(Stored data entries)

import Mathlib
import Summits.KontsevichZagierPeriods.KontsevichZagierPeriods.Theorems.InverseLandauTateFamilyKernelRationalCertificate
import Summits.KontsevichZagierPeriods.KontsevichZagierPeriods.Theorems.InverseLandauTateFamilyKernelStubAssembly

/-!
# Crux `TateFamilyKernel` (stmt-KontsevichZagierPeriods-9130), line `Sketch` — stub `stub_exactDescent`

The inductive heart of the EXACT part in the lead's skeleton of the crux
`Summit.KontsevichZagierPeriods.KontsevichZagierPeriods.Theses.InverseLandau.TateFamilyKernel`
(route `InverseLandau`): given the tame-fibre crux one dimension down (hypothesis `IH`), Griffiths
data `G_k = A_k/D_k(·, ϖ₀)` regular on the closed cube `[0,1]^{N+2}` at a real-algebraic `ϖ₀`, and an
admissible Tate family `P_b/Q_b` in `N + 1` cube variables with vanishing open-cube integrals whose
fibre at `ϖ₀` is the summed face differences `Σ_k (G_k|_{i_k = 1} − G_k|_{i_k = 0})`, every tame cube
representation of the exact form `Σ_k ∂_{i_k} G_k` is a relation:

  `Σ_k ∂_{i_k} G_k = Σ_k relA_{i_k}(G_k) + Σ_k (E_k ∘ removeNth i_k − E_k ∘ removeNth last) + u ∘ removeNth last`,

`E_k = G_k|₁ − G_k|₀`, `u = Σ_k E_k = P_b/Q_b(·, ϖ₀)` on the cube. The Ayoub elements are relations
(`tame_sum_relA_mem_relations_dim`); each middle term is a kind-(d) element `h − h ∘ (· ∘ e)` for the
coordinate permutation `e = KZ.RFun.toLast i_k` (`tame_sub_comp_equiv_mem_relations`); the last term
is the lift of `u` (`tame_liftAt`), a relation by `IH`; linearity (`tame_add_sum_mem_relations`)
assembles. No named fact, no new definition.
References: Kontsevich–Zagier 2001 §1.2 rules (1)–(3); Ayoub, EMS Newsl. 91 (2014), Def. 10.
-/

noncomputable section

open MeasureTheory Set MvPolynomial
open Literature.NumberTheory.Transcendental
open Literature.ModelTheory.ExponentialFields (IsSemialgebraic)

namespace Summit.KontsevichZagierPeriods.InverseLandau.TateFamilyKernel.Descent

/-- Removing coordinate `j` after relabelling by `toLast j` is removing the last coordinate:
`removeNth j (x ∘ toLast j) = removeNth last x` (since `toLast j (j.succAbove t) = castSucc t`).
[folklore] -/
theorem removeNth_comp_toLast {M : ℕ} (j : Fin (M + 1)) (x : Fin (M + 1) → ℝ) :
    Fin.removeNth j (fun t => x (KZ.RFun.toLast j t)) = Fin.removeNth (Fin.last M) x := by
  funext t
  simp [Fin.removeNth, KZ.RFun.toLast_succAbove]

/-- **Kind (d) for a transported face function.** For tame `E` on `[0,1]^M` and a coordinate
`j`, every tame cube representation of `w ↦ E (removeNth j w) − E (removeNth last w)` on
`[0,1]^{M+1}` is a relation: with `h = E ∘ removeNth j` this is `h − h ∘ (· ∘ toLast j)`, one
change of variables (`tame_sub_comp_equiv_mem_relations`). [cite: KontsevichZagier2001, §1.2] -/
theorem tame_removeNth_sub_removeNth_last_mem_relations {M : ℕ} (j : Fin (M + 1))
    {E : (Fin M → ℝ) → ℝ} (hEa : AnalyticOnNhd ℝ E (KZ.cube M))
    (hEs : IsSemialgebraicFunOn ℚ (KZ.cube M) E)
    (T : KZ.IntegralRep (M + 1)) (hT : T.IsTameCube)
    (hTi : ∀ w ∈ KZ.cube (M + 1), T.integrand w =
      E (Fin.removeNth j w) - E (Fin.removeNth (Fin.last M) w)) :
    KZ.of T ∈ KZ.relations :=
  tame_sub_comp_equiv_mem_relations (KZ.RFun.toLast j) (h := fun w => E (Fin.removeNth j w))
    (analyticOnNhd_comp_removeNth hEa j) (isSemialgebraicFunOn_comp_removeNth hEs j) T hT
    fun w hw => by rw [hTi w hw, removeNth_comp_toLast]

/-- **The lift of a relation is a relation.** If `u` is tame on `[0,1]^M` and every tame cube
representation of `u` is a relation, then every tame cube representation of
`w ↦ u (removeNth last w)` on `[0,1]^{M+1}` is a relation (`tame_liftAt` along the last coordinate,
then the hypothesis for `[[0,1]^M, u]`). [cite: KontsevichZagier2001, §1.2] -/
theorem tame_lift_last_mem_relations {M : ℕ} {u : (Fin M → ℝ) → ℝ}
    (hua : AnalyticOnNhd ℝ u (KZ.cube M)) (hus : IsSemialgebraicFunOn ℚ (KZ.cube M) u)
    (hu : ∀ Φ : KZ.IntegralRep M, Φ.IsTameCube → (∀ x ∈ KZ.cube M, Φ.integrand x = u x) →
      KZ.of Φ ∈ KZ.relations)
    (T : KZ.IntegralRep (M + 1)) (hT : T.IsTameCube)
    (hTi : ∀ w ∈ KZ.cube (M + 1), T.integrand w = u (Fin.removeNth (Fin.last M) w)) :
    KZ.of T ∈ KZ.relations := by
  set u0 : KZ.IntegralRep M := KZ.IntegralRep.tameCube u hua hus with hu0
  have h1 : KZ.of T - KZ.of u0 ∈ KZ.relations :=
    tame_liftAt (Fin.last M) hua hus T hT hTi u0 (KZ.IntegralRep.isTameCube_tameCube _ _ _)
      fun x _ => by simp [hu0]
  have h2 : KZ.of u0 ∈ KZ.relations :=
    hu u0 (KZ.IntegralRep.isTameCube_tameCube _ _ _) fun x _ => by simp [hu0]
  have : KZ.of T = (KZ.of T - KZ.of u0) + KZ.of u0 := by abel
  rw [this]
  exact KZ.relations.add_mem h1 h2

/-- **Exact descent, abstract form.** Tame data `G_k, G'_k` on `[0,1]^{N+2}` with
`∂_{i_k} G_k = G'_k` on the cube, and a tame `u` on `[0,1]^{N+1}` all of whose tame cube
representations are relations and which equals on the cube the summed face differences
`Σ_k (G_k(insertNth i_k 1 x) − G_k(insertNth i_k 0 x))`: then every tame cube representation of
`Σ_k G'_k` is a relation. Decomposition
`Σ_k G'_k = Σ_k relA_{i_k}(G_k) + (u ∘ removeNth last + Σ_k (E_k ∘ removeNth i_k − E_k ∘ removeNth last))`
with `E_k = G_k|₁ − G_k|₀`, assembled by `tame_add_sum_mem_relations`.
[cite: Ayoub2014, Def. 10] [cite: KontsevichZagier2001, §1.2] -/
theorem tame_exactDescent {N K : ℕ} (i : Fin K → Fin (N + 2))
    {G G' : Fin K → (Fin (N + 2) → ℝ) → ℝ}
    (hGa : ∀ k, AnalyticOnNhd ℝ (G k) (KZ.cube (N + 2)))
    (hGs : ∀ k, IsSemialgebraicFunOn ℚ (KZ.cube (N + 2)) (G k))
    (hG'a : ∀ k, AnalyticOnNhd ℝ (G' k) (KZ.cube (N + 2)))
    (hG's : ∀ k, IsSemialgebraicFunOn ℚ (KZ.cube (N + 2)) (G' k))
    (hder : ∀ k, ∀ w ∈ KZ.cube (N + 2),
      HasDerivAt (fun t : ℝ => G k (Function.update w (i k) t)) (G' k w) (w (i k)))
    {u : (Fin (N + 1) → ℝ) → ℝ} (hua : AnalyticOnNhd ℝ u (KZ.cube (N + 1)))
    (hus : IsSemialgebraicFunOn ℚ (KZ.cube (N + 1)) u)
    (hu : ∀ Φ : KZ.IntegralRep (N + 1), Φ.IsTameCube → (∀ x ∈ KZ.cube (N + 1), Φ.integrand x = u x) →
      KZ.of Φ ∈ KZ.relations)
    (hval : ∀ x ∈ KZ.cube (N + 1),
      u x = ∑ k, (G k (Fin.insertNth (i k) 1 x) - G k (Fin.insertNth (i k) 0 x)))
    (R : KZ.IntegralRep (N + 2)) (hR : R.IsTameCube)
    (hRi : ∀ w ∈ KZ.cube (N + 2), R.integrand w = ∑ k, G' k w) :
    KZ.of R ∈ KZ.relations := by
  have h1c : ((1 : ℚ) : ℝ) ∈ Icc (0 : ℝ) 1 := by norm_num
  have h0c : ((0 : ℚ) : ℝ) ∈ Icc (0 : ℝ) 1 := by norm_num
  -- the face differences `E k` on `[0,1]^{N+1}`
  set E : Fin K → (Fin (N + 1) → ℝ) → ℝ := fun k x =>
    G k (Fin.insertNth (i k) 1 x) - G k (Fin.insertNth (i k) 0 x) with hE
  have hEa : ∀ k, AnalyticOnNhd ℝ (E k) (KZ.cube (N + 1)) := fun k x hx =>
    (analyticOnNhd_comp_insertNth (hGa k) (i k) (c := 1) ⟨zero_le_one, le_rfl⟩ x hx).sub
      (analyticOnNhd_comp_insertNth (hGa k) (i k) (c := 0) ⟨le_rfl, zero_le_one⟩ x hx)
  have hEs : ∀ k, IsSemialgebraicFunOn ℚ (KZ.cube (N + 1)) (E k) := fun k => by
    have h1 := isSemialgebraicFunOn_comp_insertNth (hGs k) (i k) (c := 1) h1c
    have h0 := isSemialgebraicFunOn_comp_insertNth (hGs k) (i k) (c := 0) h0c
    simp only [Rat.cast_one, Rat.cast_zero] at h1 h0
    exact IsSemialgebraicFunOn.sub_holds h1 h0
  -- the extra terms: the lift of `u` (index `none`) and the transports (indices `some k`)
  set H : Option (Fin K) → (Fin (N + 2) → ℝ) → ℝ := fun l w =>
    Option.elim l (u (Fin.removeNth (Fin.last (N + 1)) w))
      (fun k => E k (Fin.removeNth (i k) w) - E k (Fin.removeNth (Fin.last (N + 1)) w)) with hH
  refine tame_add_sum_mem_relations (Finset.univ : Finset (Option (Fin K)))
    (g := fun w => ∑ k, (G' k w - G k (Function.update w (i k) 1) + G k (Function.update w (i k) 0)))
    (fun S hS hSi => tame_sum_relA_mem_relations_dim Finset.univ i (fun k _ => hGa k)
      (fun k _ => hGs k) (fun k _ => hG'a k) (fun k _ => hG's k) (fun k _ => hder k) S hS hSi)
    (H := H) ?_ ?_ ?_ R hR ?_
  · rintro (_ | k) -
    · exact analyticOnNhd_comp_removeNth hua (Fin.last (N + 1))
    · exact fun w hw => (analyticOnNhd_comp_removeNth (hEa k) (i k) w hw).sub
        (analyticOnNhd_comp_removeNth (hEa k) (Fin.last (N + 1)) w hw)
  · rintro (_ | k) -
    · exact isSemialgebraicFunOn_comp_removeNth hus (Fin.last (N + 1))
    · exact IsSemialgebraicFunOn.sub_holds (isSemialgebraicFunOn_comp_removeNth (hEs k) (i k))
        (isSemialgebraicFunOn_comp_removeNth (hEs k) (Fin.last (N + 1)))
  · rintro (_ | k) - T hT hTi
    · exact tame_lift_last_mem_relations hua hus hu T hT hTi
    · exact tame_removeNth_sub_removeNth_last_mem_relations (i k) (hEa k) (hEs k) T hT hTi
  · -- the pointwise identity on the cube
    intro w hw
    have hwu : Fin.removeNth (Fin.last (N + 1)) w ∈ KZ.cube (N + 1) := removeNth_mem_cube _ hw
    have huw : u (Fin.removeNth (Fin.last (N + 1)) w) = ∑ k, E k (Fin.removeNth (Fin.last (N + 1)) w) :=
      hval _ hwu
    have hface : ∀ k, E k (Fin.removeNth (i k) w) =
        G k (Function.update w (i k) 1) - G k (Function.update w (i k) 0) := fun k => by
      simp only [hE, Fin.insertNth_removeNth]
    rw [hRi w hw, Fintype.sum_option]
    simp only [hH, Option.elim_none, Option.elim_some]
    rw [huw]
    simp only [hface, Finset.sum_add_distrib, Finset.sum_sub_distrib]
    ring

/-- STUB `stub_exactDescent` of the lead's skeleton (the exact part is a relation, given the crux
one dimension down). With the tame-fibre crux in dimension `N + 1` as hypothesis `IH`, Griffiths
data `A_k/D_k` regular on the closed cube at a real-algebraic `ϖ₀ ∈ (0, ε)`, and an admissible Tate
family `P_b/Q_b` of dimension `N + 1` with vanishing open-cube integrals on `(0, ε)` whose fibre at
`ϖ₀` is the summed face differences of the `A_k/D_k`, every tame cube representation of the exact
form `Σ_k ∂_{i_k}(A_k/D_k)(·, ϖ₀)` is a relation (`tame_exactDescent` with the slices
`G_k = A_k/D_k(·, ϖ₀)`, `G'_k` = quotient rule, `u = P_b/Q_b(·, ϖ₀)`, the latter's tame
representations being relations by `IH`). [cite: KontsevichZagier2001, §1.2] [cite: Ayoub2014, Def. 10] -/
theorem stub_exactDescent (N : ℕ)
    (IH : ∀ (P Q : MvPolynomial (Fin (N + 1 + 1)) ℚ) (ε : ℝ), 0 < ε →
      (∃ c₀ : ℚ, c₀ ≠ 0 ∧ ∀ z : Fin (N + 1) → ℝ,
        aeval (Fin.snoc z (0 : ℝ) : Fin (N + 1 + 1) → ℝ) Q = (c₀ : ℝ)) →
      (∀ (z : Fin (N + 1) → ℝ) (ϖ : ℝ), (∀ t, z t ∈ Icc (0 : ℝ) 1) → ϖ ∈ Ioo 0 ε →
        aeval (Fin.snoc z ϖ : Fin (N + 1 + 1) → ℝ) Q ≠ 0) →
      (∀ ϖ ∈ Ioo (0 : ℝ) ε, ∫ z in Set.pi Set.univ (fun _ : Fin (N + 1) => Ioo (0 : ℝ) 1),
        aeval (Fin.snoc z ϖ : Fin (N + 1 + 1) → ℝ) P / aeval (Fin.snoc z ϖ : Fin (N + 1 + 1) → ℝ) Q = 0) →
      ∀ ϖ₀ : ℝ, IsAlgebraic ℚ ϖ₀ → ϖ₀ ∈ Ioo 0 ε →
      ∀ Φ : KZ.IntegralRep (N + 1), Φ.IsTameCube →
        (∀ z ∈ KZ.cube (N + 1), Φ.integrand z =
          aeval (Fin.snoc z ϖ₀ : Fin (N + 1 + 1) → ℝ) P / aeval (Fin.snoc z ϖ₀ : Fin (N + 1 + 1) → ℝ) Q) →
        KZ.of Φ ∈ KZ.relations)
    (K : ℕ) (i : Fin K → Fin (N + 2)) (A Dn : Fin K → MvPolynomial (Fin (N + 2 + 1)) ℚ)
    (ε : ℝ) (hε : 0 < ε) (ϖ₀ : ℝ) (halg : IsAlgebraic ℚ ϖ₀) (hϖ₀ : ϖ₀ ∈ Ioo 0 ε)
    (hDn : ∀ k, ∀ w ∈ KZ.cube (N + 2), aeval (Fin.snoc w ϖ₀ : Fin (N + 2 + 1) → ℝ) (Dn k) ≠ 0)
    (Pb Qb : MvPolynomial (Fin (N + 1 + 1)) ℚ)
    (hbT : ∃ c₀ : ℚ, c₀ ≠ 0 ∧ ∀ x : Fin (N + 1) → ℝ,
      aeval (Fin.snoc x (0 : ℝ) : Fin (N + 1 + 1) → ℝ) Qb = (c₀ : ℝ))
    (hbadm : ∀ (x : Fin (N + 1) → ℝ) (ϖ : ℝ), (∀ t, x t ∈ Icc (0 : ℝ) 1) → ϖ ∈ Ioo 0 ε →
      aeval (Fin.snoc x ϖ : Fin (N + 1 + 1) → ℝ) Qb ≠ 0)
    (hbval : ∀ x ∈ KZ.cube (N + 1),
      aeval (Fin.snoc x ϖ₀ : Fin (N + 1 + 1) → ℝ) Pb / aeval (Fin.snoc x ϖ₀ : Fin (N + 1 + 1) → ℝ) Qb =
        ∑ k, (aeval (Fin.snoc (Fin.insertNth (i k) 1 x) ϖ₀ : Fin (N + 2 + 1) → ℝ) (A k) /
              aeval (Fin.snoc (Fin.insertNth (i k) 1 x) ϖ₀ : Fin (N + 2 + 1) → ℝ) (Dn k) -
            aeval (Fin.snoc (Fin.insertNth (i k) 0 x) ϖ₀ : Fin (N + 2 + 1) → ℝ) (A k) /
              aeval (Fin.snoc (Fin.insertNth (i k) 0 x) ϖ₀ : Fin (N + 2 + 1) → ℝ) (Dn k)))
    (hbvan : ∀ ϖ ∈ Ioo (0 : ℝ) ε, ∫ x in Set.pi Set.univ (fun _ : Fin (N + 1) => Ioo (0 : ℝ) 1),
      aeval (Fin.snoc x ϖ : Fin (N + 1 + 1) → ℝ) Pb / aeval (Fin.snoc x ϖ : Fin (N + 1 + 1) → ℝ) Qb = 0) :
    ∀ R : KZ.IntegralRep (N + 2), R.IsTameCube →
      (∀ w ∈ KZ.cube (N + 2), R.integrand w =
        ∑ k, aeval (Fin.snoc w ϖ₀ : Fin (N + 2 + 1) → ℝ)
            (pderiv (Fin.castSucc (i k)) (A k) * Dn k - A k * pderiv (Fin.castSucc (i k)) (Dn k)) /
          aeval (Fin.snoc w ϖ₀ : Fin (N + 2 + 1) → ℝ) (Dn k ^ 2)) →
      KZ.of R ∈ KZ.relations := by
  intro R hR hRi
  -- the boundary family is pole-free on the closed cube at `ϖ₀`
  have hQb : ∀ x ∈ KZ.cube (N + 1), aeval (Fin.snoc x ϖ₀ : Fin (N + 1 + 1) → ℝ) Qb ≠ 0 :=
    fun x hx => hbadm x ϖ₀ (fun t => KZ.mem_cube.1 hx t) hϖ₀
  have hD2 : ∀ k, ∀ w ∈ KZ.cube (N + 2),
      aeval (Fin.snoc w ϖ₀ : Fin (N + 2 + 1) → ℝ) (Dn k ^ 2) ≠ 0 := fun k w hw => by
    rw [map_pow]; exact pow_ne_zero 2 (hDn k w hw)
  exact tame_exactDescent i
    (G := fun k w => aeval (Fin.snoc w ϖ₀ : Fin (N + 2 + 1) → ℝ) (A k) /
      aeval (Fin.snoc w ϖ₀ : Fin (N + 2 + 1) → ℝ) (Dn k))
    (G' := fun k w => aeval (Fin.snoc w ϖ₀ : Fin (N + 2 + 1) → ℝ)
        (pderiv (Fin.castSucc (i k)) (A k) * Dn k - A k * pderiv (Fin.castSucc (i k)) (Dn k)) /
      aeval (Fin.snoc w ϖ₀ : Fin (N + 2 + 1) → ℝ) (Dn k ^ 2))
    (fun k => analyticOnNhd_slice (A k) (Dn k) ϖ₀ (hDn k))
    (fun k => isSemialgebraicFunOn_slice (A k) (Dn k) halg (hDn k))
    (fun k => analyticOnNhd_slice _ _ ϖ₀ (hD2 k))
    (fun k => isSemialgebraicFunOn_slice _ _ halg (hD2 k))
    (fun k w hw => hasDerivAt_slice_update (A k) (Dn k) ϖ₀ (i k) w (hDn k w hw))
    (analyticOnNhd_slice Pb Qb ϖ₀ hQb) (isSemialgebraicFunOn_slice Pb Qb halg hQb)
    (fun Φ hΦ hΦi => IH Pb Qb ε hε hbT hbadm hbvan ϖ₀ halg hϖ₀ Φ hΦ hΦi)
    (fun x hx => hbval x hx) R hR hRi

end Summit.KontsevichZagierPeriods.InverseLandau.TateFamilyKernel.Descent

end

■ **WHAT THE TASK ASKS**
Write down how many lines of the data above contain the string "Literature", and include nothing besides that number.

■ **TASK RESPONSE**
2